Top image: Tran Mau Tri Tam / Unsplash
Ever since the TraceTogether backpedalling kerfuffle, the government has gone on an apology blitz to right the wrongs of breaching public trust. This includes promising to pass laws on which crimes fit the bill when such data is used — though it’s hard to imagine extremists bringing along their TraceTogether tokens to a terror plot meeting.
Still, the importance of contact-tracing during a time of airborne pathogens shouldn’t be disregarded, even if the government should have been upfront. It’s unfortunate, then, that this incident has resulted in some folks uninstalling the app and openly destroying the tokens.
It’s one thing for the government to be more transparent, but it’s another for Singaporeans to stay uninformed about the bigger issue of data privacy beyond just the TraceTogether shenanigans.
Where was this same widespread outrage when Singapore announced a programme to install surveillance cameras with facial recognition tech in our lamp posts?
Where was this same widespread disapproval when the Land Transport Authority announced plans to replace Electronic Road Pricing gantries with a system that uses satellites to locate and charge motorists based on how far they travel on specific roads?
Where was this same widespread indignation when it was mentioned that public agencies aren’t governed by the same restrictions of the Personal Data Protection Act as private sector companies?
Where was this same widespread unease when the Smart Nation initiative meant rolling out an all-encompassing network of sensors, cameras and trackers around the island to collect all sorts of data?
More importantly, have we expressed this same level of suspicion over privacy when it comes to our own personal internet usage? Even for the more data-conscious of us out there, rarely do we take the time to scroll through the fine print of terms of service agreements. Blindly clicking “I Agree” has become part and parcel of the process when signing up for services, which is by design.
Hell, we’ve even grown to like giving consent to corporations to absorb our information into their algorithm. We let e-commerce sites use various tracking tools to monitor our browsing behaviour in exchange for the convenience of finding the perfect add-to-cart option. We happily geotag Facebook photos and Instagram Stories to flex about the exact places we’ve been to.
The tech-savvy might already be well aware that free services like TikTok, Facebook and Twitter aren’t really free because at the end of the day, users are paying with their data. The strands of information we generate and the direct access to our eyeballs are commodities that corporations heavily mine, harvest and sell — and you best believe business is booming. What more folks should be aware of is the patterns of our personal online usage (that we willingly provide, mind you) can be collected, compiled and shared in ways we’re not really comfortable with.
Plus, as we’ve learned from the past couple of years, the algorithms which harmonise with personal data trackers can be weaponised and misused in the wrong hands. In 2018, a firm called Cambridge Analytica was revealed to have harvested the data of 50 million American Facebook users without their knowledge to build a program that could influence voters — a tool which was then unleashed to elect Donald Trump as president. And we’ve seen how that turned out in the past week (of which Facebook played a role in, by the way).

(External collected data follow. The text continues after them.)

/-- **A Fredholm complex stays Fredholm under isomorphisms** (Thm 2.4 (2): `Ker T`, `Ker S / Im T`, `G / Im S`
finite-dimensional). [cite: BruningLesch1992, §2 Cor 2.19 ("`0 ∉ spec_e Δ′` … iff the same property holds for `Δ`"),
Thm 2.4 (2) ⟺ (3)] -/
theorem fredholmComplex_of_iso
    (hgT : ∀ (w : E) (hw : w ∈ T.domain), ∃ h : g_E w ∈ T'.domain, T' ⟨g_E w, h⟩ = g_F (T ⟨w, hw⟩))
    (hgS : ∀ (u : F) (hu : u ∈ S.domain), ∃ h : g_F u ∈ S'.domain, S' ⟨g_F u, h⟩ = g_G (S ⟨u, hu⟩))
    (hkT : ∀ (w' : E') (hw' : w' ∈ T'.domain), ∃ h : k_E w' ∈ T.domain, T ⟨k_E w', h⟩ = k_F (T' ⟨w', hw'⟩))
    (hkS : ∀ (u' : F') (hu' : u' ∈ S'.domain), ∃ h : k_F u' ∈ S.domain, S ⟨k_F u', h⟩ = k_G (S' ⟨u', hu'⟩))
    (hkg_E : ∀ w : E, k_E (g_E w) = w) (hgk_E : ∀ w' : E', g_E (k_E w') = w')
    (hkg_F : ∀ u : F, k_F (g_F u) = u) (hgk_F : ∀ u' : F', g_F (k_F u') = u')
    (hkg_G : ∀ y : G, k_G (g_G y) = y) (hgk_G : ∀ y' : G', g_G (k_G y') = y')
    (h : FiniteDimensional 𝕜 ((LinearMap.ker T.toFun).map T.domain.subtype) ∧
      FiniteDimensional 𝕜 (↥((LinearMap.ker S.toFun).map S.domain.subtype) ⧸
        (LinearMap.range T.toFun).comap ((LinearMap.ker S.toFun).map S.domain.subtype).subtype) ∧
      FiniteDimensional 𝕜 (G ⧸ LinearMap.range S.toFun)) :
    FiniteDimensional 𝕜 ((LinearMap.ker T'.toFun).map T'.domain.subtype) ∧
      FiniteDimensional 𝕜 (↥((LinearMap.ker S'.toFun).map S'.domain.subtype) ⧸
        (LinearMap.range T'.toFun).comap ((LinearMap.ker S'.toFun).map S'.domain.subtype).subtype) ∧
      FiniteDimensional 𝕜 (G' ⧸ LinearMap.range S'.toFun) :=
  ⟨finiteDimensional_pmapKer_of_iso hgT hkT hkg_E hgk_E h.1,
    finiteDimensional_cohomology_of_iso hgT hgS hkT hkS hkg_F hgk_F h.2.1,
    finiteDimensional_quotient_range_of_iso hgS hkS hkg_G hgk_G h.2.2⟩

/-- **Fredholm complex iff** — isomorphic complexes are Fredholm together. [cite: BruningLesch1992, §2 Cor 2.19, Thm 2.4] -/
theorem fredholmComplex_iff_of_iso
    (hgT : ∀ (w : E) (hw : w ∈ T.domain), ∃ h : g_E w ∈ T'.domain, T' ⟨g_E w, h⟩ = g_F (T ⟨w, hw⟩))
    (hgS : ∀ (u : F) (hu : u ∈ S.domain), ∃ h : g_F u ∈ S'.domain, S' ⟨g_F u, h⟩ = g_G (S ⟨u, hu⟩))
    (hkT : ∀ (w' : E') (hw' : w' ∈ T'.domain), ∃ h : k_E w' ∈ T.domain, T ⟨k_E w', h⟩ = k_F (T' ⟨w', hw'⟩))
    (hkS : ∀ (u' : F') (hu' : u' ∈ S'.domain), ∃ h : k_F u' ∈ S.domain, S ⟨k_F u', h⟩ = k_G (S' ⟨u', hu'⟩))
    (hkg_E : ∀ w : E, k_E (g_E w) = w) (hgk_E : ∀ w' : E', g_E (k_E w') = w')
    (hkg_F : ∀ u : F, k_F (g_F u) = u) (hgk_F : ∀ u' : F', g_F (k_F u') = u')
    (hkg_G : ∀ y : G, k_G (g_G y) = y) (hgk_G : ∀ y' : G', g_G (k_G y') = y') :
    (FiniteDimensional 𝕜 ((LinearMap.ker T.toFun).map T.domain.subtype) ∧
      FiniteDimensional 𝕜 (↥((LinearMap.ker S.toFun).map S.domain.subtype) ⧸
        (LinearMap.range T.toFun).comap ((LinearMap.ker S.toFun).map S.domain.subtype).subtype) ∧
      FiniteDimensional 𝕜 (G ⧸ LinearMap.range S.toFun)) ↔
    (FiniteDimensional 𝕜 ((LinearMap.ker T'.toFun).map T'.domain.subtype) ∧
      FiniteDimensional 𝕜 (↥((LinearMap.ker S'.toFun).map S'.domain.subtype) ⧸
        (LinearMap.range T'.toFun).comap ((LinearMap.ker S'.toFun).map S'.domain.subtype).subtype) ∧
      FiniteDimensional 𝕜 (G' ⧸ LinearMap.range S'.toFun)) :=
  ⟨fredholmComplex_of_iso hgT hgS hkT hkS hkg_E hgk_E hkg_F hgk_F hkg_G hgk_G,
    fredholmComplex_of_iso hkT hkS hgT hgS hgk_E hkg_E hgk_F hkg_F hgk_G hkg_G⟩

/-! ### §3 Cor 2.19: "`0 ∉ spec_e Δ′` iff the same property holds for `Δ`" — the three Laplacians are Fredholm together -/

/-- **Corollary 2.19 (second clause, Fredholm part): for isomorphic Hilbert complexes, the Laplacians `T*T`, `□ = TT* + S*S`,
`SS*` of one have finite-dimensional kernels and closed ranges iff those of the other do** ("`0 ∉ spec_e Δ′` iff the same
property holds for `Δ`"; through Thm 2.4 (2) ⟺ (4) on both sides, row g34-#1, and §2). [cite: BruningLesch1992, §2 Cor 2.19,
Thm 2.4 (2) ⟺ (3) ⟺ (4), Cor 2.5] -/
theorem laplacians_fredholm_iff_of_iso [CompleteSpace E] [CompleteSpace F] [CompleteSpace G] [CompleteSpace E']
    [CompleteSpace F'] [CompleteSpace G']
    (hdT : Dense (T.domain : Set E)) (hcT : T.IsClosed) (hdS : Dense (S.domain : Set F)) (hcS : S.IsClosed)
    (hST : LinearMap.range T.toFun ≤ (LinearMap.ker S.toFun).map S.domain.subtype)
    (hdomA : ∀ x : E, x ∈ A.domain ↔ ∃ hx : x ∈ T.domain, T ⟨x, hx⟩ ∈ T†.domain)
    (hvalA : ∀ (x : A.domain) (hx : (x : E) ∈ T.domain) (hTx : T ⟨x, hx⟩ ∈ T†.domain),
      A x = T† ⟨T ⟨x, hx⟩, hTx⟩)
    (hdom : ∀ x : F, x ∈ L.domain ↔ (∃ hxT : x ∈ T†.domain, T† ⟨x, hxT⟩ ∈ T.domain) ∧
      (∃ hxS : x ∈ S.domain, S ⟨x, hxS⟩ ∈ S†.domain))
    (hval : ∀ (x : L.domain) (hxT : (x : F) ∈ T†.domain) (hTx : T† ⟨x, hxT⟩ ∈ T.domain)
      (hxS : (x : F) ∈ S.domain) (hSx : S ⟨x, hxS⟩ ∈ S†.domain),
      L x = T ⟨T† ⟨x, hxT⟩, hTx⟩ + S† ⟨S ⟨x, hxS⟩, hSx⟩)
    (hdomC : ∀ y : G, y ∈ C.domain ↔ ∃ hy : y ∈ S†.domain, S† ⟨y, hy⟩ ∈ S.domain)
    (hvalC : ∀ (y : C.domain) (hy : (y : G) ∈ S†.domain) (hSy : S† ⟨y, hy⟩ ∈ S.domain),
      C y = S ⟨S† ⟨y, hy⟩, hSy⟩)
    (hdT' : Dense (T'.domain : Set E')) (hcT' : T'.IsClosed) (hdS' : Dense (S'.domain : Set F')) (hcS' : S'.IsClosed)
    (hST' : LinearMap.range T'.toFun ≤ (LinearMap.ker S'.toFun).map S'.domain.subtype)
    (hdomA' : ∀ x : E', x ∈ A'.domain ↔ ∃ hx : x ∈ T'.domain, T' ⟨x, hx⟩ ∈ T'†.domain)
    (hvalA' : ∀ (x : A'.domain) (hx : (x : E') ∈ T'.domain) (hTx : T' ⟨x, hx⟩ ∈ T'†.domain),
      A' x = T'† ⟨T' ⟨x, hx⟩, hTx⟩)
    (hdom' : ∀ x : F', x ∈ L'.domain ↔ (∃ hxT : x ∈ T'†.domain, T'† ⟨x, hxT⟩ ∈ T'.domain) ∧
      (∃ hxS : x ∈ S'.domain, S' ⟨x, hxS⟩ ∈ S'†.domain))
    (hval' : ∀ (x : L'.domain) (hxT : (x : F') ∈ T'†.domain) (hTx : T'† ⟨x, hxT⟩ ∈ T'.domain)
      (hxS : (x : F') ∈ S'.domain) (hSx : S' ⟨x, hxS⟩ ∈ S'†.domain),
      L' x = T' ⟨T'† ⟨x, hxT⟩, hTx⟩ + S'† ⟨S' ⟨x, hxS⟩, hSx⟩)
    (hdomC' : ∀ y : G', y ∈ C'.domain ↔ ∃ hy : y ∈ S'†.domain, S'† ⟨y, hy⟩ ∈ S'.domain)
    (hvalC' : ∀ (y : C'.domain) (hy : (y : G') ∈ S'†.domain) (hSy : S'† ⟨y, hy⟩ ∈ S'.domain),
      C' y = S' ⟨S'† ⟨y, hy⟩, hSy⟩)
    (hgT : ∀ (w : E) (hw : w ∈ T.domain), ∃ h : g_E w ∈ T'.domain, T' ⟨g_E w, h⟩ = g_F (T ⟨w, hw⟩))
    (hgS : ∀ (u : F) (hu : u ∈ S.domain), ∃ h : g_F u ∈ S'.domain, S' ⟨g_F u, h⟩ = g_G (S ⟨u, hu⟩))
    (hkT : ∀ (w' : E') (hw' : w' ∈ T'.domain), ∃ h : k_E w' ∈ T.domain, T ⟨k_E w', h⟩ = k_F (T' ⟨w', hw'⟩))
    (hkS : ∀ (u' : F') (hu' : u' ∈ S'.domain), ∃ h : k_F u' ∈ S.domain, S ⟨k_F u', h⟩ = k_G (S' ⟨u', hu'⟩))
    (hkg_E : ∀ w : E, k_E (g_E w) = w) (hgk_E : ∀ w' : E', g_E (k_E w') = w')
    (hkg_F : ∀ u : F, k_F (g_F u) = u) (hgk_F : ∀ u' : F', g_F (k_F u') = u')
    (hkg_G : ∀ y : G, k_G (g_G y) = y) (hgk_G : ∀ y' : G', g_G (k_G y') = y') :
    ((FiniteDimensional 𝕜 ((LinearMap.ker A.toFun).map A.domain.subtype) ∧
        IsClosed ((LinearMap.range A.toFun : Submodule 𝕜 E) : Set E)) ∧
      (FiniteDimensional 𝕜 ((LinearMap.ker L.toFun).map L.domain.subtype) ∧
        IsClosed ((LinearMap.range L.toFun : Submodule 𝕜 F) : Set F)) ∧
      (FiniteDimensional 𝕜 ((LinearMap.ker C.toFun).map C.domain.subtype) ∧
        IsClosed ((LinearMap.range C.toFun : Submodule 𝕜 G) : Set G))) ↔
    ((FiniteDimensional 𝕜 ((LinearMap.ker A'.toFun).map A'.domain.subtype) ∧
        IsClosed ((LinearMap.range A'.toFun : Submodule 𝕜 E') : Set E')) ∧
      (FiniteDimensional 𝕜 ((LinearMap.ker L'.toFun).map L'.domain.subtype) ∧
        IsClosed ((LinearMap.range L'.toFun : Submodule 𝕜 F') : Set F')) ∧
      (FiniteDimensional 𝕜 ((LinearMap.ker C'.toFun).map C'.domain.subtype) ∧
        IsClosed ((LinearMap.range C'.toFun : Submodule 𝕜 G') : Set G'))) := by
  rw [← finiteDimensional_cohomology_iff_laplacians_fredholm hdT hcT hdS hcS hST hdomA hvalA hdom hval hdomC hvalC,
    ← finiteDimensional_cohomology_iff_laplacians_fredholm hdT' hcT' hdS' hcS' hST' hdomA' hvalA' hdom' hval' hdomC'
      hvalC']
  exact fredholmComplex_iff_of_iso hgT hgS hkT hkS hkg_E hgk_E hkg_F hgk_F hkg_G hgk_G

end Literature.Analysis.InnerProduct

Meanwhile, Facebook and its messaging app WhatsApp have also been blamed for playing inciting roles in violent, destructive campaigns that have played out in Myanmar and India on account of widespread disinformation and hate speech on the platforms. Kids aren’t spared from harmful manipulation by way of search results and keywords too — just look at the disturbing “child-friendly” YouTube content they were exposed to through Elsagate.
I guess the question we should ask ourselves is this: why are the masses ok with accepting cookies from internet giants but find them unpalatable when the government is involved? Mass surveillance from all sides should rightly hold your concern, be it from Google, Facebook, third-party data brokers, darknet haxx0rs or political figures.
If there is any benefit to this TraceTogether kerfuffle, it’s that it could spark the great privacy awakening in Singapore. One can hope.
Some would argue that user data collection is less of a slippery slope and more of a post-McSpicy visit to the loo: it’s dirty, it’s unstoppable, and we’re happy to continue having more of it.
Fair point! Living in an age where the internet runs the world requires the acceptance that your personal data is routinely acquired by companies and government agencies.
The alternative — forgoing internet access completely — is unimaginably backward.
Where then would boomers utter angry, peculiarly-abbreviated curses without HardwareZone Forum? Where would teens perform thirstdancing rituals without TikTok? How would I impress my house guests without voice-operated lightbulbs?
The argument here is not to go off-grid or be a Luddite. What we could do instead is exercise a greater degree of personal responsibility by adopting measures to better protect our own personal data security. There are a tonne of tools available to help keep our data secure; from VPNs to encrypted mail services, from DuckDuckGo to simply being conscious of our device privacy settings. Perhaps use Signal or Telegram instead of complying to WhatsApp’s problematic terms of service update.
Ultimately, we need to know that we do have some degree of power when it comes to data privacy, and we as consumers should rightfully be more aware of the potential harm that comes with modern internet usage. If we can collectively demand our ministers to be more transparent with TraceTogether, we can (and should) do the same for big tech.